And this is the loss per epoch:这是每个时期的损失：

For the data, each of the features in the input data have a dimension of (2474,) , and the targets have 1 dimension (either [1] or [0] ), then I add the sequence length dimension ( 1 ) to the input data for the RNN layers:对于数据，输入数据中的每个特征都有一个维度(2474,) ，目标有 1 个维度（ [1]或[0] ），然后我将sequence length维度 ( 1 ) 添加到RNN层的输入数据：

X_train.size(), X_test.size(), y_train.size(), y_test.size()

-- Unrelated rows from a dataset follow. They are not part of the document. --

import Mathlib
import HarnessLib
import HarnessLib.Audit
import Summits.AtomisticToContinuum.Statement
import Literature.Analysis.FluidPDE.HardSphereCollisionRecord
import HarnessLib.Audit.Status.Attr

(torch.Size([22644, 1, 2474]),
 torch.Size([5661, 1, 2474]),
 torch.Size([22644, 1]),
 torch.Size([5661, 1]))

Distribution of the target classes:目标类分布：

I can't figure out why my model is not learning, the classes are balanced and I haven't notified anything wrong with the data.我不明白为什么我的 model 没有学习，课程是平衡的，我没有通知数据有任何问题。 Any suggestions?有什么建议么？

Answer 1

Increase number of epochs (let it train for longer, NNs take time), lower batch size and explore with other hyperparameters.增加 epoch 的数量（让它训练更长时间，NNs 需要时间），降低批量大小并使用其他超参数进行探索。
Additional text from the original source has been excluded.